Le mirage de l'intelligence innée : pourquoi on se trompe sur quelle génération possède le QI le plus élevé
Le problème avec cette quête du génie générationnel réside dans notre propension à confondre potentiel cognitif et simple entraînement scolaire. Beaucoup imaginent encore que le cerveau d'un nouveau-né de 2024 est biologiquement supérieur à celui d'un bébé de 1950. Or, la génétique ne galope pas à cette vitesse. L'idée reçue la plus tenace ? Croire que la technologie rend stupide par nature. C'est faux.
L'illusion du déclin causé par les écrans
On entend partout que TikTok et Instagram auraient réduit notre matière grise en bouillie numérique. Sauf que les mesures de capacités visuo-spatiales montrent une progression constante chez les natifs du numérique. Mais si l'on regarde de plus près, l'agilité mentale change simplement de terrain de jeu. Les Baby-Boomers maîtrisaient une mémorisation brute, là où la Gen Z excelle dans la synthèse ultra-rapide de flux divergents. On ne perd pas de points, on déplace les curseurs. (Une nuance que les grincheux oublient souvent de mentionner). La chute observée dans certains pays scandinaves depuis le milieu des années 90, avec une perte de 0,2 point de QI par an, n'est pas une fatalité mondiale mais un ajustement environnemental local.

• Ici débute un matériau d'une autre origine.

import Literature.MathematicalPhysics.QuantumFieldTheory.Balaban1983to89.B6Ineq258TowerD2
import Literature.MathematicalPhysics.QuantumFieldTheory.Balaban1983to89.B6Lemma21OneScaleTorus

/-!
# `Balaban1983to89.B6Ineq258OneScaleTorus` — T. Bałaban, *Propagators and renormalization transformations for lattice gauge
# theories. II*, Commun. Math. Phys. **96** (1984) 223–250 [Balaban1984PropagatorsII], the count (2.58) p.233: the VERBATIM
# typed display `B6Ineq258TowerD2.Ineq258Printed` HOLDS on the one-scale torus family (non-vacuity of the typing whose
# multi-scale instance is refuted in `B6Ineq258TowerD2`)

statement-level skeleton of published theorems with citation tags; proofs where landed; nothing here is a claim about the Yang–Mills mass gap

PDF held: `paper:balaban1984-cmp96-propagators-rt-ii` (journal page = PDF page + 222); p. 233 [PDF 11] read as image.

CITATION HEADER (lean-in-tree rule).  WHAT IS REPRODUCED: lit-balaban SKELETON row **B6.Eq2.56** ((2.58) p. 233, the display
quoted verbatim in `…B6Ineq258TowerD2`).  STATE OF THE TREE: `…B6Ineq258TowerD2` (r03 g6, p256217) types (2.58) verbatim as
`Ineq258Printed d δ₀ α g`, proves the print's step (2.58) ∧ (2.59) ⇒ (2.61) and REFUTES (2.58) on the d = 2 two-level tower;
`…B6Lemma21OneScaleTorus` (r03 g6, p254893) proves Lemma 2.1 verbatim on the ONE-SCALE torus family `oneScaleTorusGeo` of
`…B6Prop23OneScaleTorus` (Λ_k = T₁^{(k)} = Π_i ℤ/N_i, every site at scale k, d(y,y′) = |y − y′|_{T,1}).  THIS FILE: the same
display (2.58) HOLDS, as typed, on that one-scale family for every αδ₀ > 0 (`ineq258Printed_oneScaleTorus`): the row sum is
`≤ c₀(α)^{d+1} ≤ c₀(½α)^{d+1}` (`B6Lemma21OneScaleTorus.sum_exp_torusL1_le`, `c0_le_c0_half`), which is the `j′ = k, m = 0` term
of the right-hand side of (2.58) (all other terms are ≥ 0; the summability guard of the typing makes the m-series honest
tsums).  So the typed predicate refuted in `…B6Ineq258TowerD2` is satisfiable on legitimate geometries of the paper's class —
the refutation is a property of MULTI-scale geometries (k ≥ 1 with a surface), exactly as for (2.61) (row B6.Lem2.1:
refuted on towers / true on one scale).  Unit `lit-balaban-r03` (B6 reader/owner, gen 6), PHASE 2, HOME
`run/shared/lean/pub/lit-balaban/`, 2026-08-21.  IMPORTS `…B6Ineq258TowerD2`, `…B6Lemma21OneScaleTorus` BY NAME; no new
definition, no new named fact (theorems only).

## Honest scope

(i) One scale only (k arbitrary but a single level Λ_k, as in `…B6Lemma21OneScaleTorus`); says nothing about multi-scale
geometries beyond the tower refutation.  (ii) Value = kernel certificate of non-vacuity for a typed display of
[Balaban1984PropagatorsII]; NOT summit progress, NOT continuum, NOT Clay.
-/

namespace Literature.MathematicalPhysics.QuantumFieldTheory.Balaban1983to89.B6Ineq258OneScaleTorus

open Finset
open B6Ineq258TowerD2 (term258 series258 rhs258 Ineq258Printed floor_iff)
open B5QGGQ145Bounds (Idx toZ)
open B6Prop23OneScaleTorus (torusL1 oneScaleTorusGeo)
open B6Lemma21OneScaleTorus (sum_exp_torusL1_le c0_le_c0_half)
open B6Lemma21Arith (one_le_c0)

noncomputable section

variable {d : ℕ}

/-- the terms of (2.58) are nonnegative. [cite: Balaban1984PropagatorsII, (2.58) p.233] [folklore] -/
theorem series258_nonneg {D : ℕ} {δ₀ α R M : ℝ} (hα : 0 < α * δ₀) (j j' m : ℕ) :
    0 ≤ series258 D δ₀ α R M j j' m := by
  unfold series258 term258
  have hc : 0 ≤ B6.c0 δ₀ (α / 2) := le_trans zero_le_one (one_le_c0 (by nlinarith))
  split_ifs
  · positivity
  · exact le_rfl

/-- the `m = 0` term of the diagonal (`j′ = j`) series of (2.58) is `c₀(½α)^D`. [cite: Balaban1984PropagatorsII, (2.58) p.233] [folklore] -/
theorem series258_diag_zero {D : ℕ} {δ₀ α R M : ℝ} (j : ℕ) :
    series258 D δ₀ α R M j j 0 = B6.c0 δ₀ (α / 2) ^ D := by
  unfold series258 term258
  rw [if_pos (by simp)]
  simp

/-- **(2.58) AS PRINTED HOLDS ON THE ONE-SCALE TORUS FAMILY** `Λ_k = T₁^{(k)} = Π_i ℤ/N_i` (every site at scale k,
d(y,y′) = |y − y′|_{T,1}; any L, k, N, M, R), for every αδ₀ > 0: `Σ_{y′} e^{−αδ₀d(y,y′)} ≤ c₀(α)^{d+1} ≤ c₀(½α)^{d+1}` = the
`j′ = k, m = 0` term of the right-hand side of (2.58), all other terms ≥ 0. [cite: Balaban1984PropagatorsII, (2.58) p.233] -/
theorem ineq258Printed_oneScaleTorus (L k : ℕ) (N : Fin (d + 1) → ℕ+) (M R : ℕ) {δ₀ α : ℝ} (h : 0 < α * δ₀) :
    Ineq258Printed (d + 1) δ₀ α (oneScaleTorusGeo d L k N M R) := by
  intro y hsum
  -- the left side: the torus row sum ≤ c₀(α)^{d+1} ≤ c₀(½α)^{d+1}
  have h1 : ∑ y' : Idx (fun i => (N i : ℕ)), Real.exp (-(α * δ₀ * torusL1 (fun i => (N i : ℕ)) (toZ y - toZ y')))
      ≤ B6.c0 δ₀ α ^ (d + 1) :=
    sum_exp_torusL1_le (fun i => (N i : ℕ)) (fun i => (N i).pos) h y
  have hc0 : 0 ≤ B6.c0 δ₀ α := le_trans zero_le_one (one_le_c0 h)
  have h2 : B6.c0 δ₀ α ^ (d + 1) ≤ B6.c0 δ₀ (α / 2) ^ (d + 1) := pow_le_pow_left₀ hc0 (c0_le_c0_half h) _
  -- the right side: ≥ its j′ = k summand ≥ the m = 0 term
  have hk : (oneScaleTorusGeo d L k N M R).scale y = k := rfl
  have hsk : Summable (series258 (d + 1) δ₀ α (oneScaleTorusGeo d L k N M R).R (oneScaleTorusGeo d L k N M R).M k k) := by
    have := hsum k; rwa [hk] at this
  have h3 : B6.c0 δ₀ (α / 2) ^ (d + 1)
      ≤ ∑' m : ℕ, series258 (d + 1) δ₀ α (oneScaleTorusGeo d L k N M R).R (oneScaleTorusGeo d L k N M R).M k k m := by
    rw [← series258_diag_zero (D := d + 1) (δ₀ := δ₀) (α := α) (R := (oneScaleTorusGeo d L k N M R).R)
      (M := (oneScaleTorusGeo d L k N M R).M) k]
    exact hsk.le_tsum 0 fun m _ => series258_nonneg h k k m
  have h4 : ∑' m : ℕ, series258 (d + 1) δ₀ α (oneScaleTorusGeo d L k N M R).R (oneScaleTorusGeo d L k N M R).M k k m
      ≤ rhs258 (d + 1) δ₀ α (oneScaleTorusGeo d L k N M R) k := by
    unfold rhs258
    refine Finset.single_le_sum (f := fun j' => ∑' m : ℕ, series258 (d + 1) δ₀ α (oneScaleTorusGeo d L k N M R).R
      (oneScaleTorusGeo d L k N M R).M k j' m) (fun j' _ => tsum_nonneg fun m => series258_nonneg h k j' m) ?_
    show k ∈ Finset.range ((oneScaleTorusGeo d L k N M R).k + 1)
    exact Finset.mem_range.mpr (Nat.lt_succ_self k)
  show ∑ y' : Idx (fun i => (N i : ℕ)), Real.exp (-(α * δ₀ * torusL1 (fun i => (N i : ℕ)) (toZ y - toZ y')))
    ≤ rhs258 (d + 1) δ₀ α (oneScaleTorusGeo d L k N M R) k
  exact h1.trans (h2.trans (h3.trans h4))

/-- hence the typed (2.58) is decided BOTH ways on the paper's class of geometries: true on every one-scale torus (this file),
false on the d = 2 two-level tower (`B6Ineq258TowerD2.not_ineq258Printed_tower`). [cite: Balaban1984PropagatorsII, (2.58) p.233] -/
theorem ineq258Printed_oneScale_and_not_tower {δ₀ α : ℝ} (hα : 0 < α) (hδ : 0 < δ₀) (h : α * δ₀ = 1 / 128)
    (L k : ℕ) (N : Fin 2 → ℕ+) (M R : ℕ) (η : ℝ) :
    Ineq258Printed 2 δ₀ α (oneScaleTorusGeo 1 L k N M R) ∧
      ¬ Ineq258Printed 2 δ₀ α (B6LevelTower.twGeo 2 1 1573888 1100 1024 η 1100) :=
  ⟨ineq258Printed_oneScaleTorus L k N M R (mul_pos hα hδ), B6Ineq258TowerD2.not_ineq258Printed_tower hα hδ h η⟩

end

end Literature.MathematicalPhysics.QuantumFieldTheory.Balaban1983to89.B6Ineq258OneScaleTorus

La confusion entre savoir encyclopédique et raisonnement fluide
Est-on moins intelligent parce qu'on ignore la date de la bataille de Marignan ? Absolument pas. L'erreur classique consiste à plaquer des critères de culture générale sur la mesure de l'intelligence pure. Le QI mesure la capacité à résoudre des problèmes nouveaux, pas la taille de votre bibliothèque mentale. À ceci près que les tests eux-mêmes ont vieilli. Ils valorisent une forme de pensée logique très occidentale et industrielle. Reste que si l'on soumettait un homme de 1900 aux tests actuels, son score plafonnerait probablement autour de 70, ce qui est techniquement considéré comme un retard mental aujourd'hui. Autant le dire : nous sommes tous des génies par rapport à nos arrière-grands-parents, mais cela ne signifie pas que nous sommes plus sages.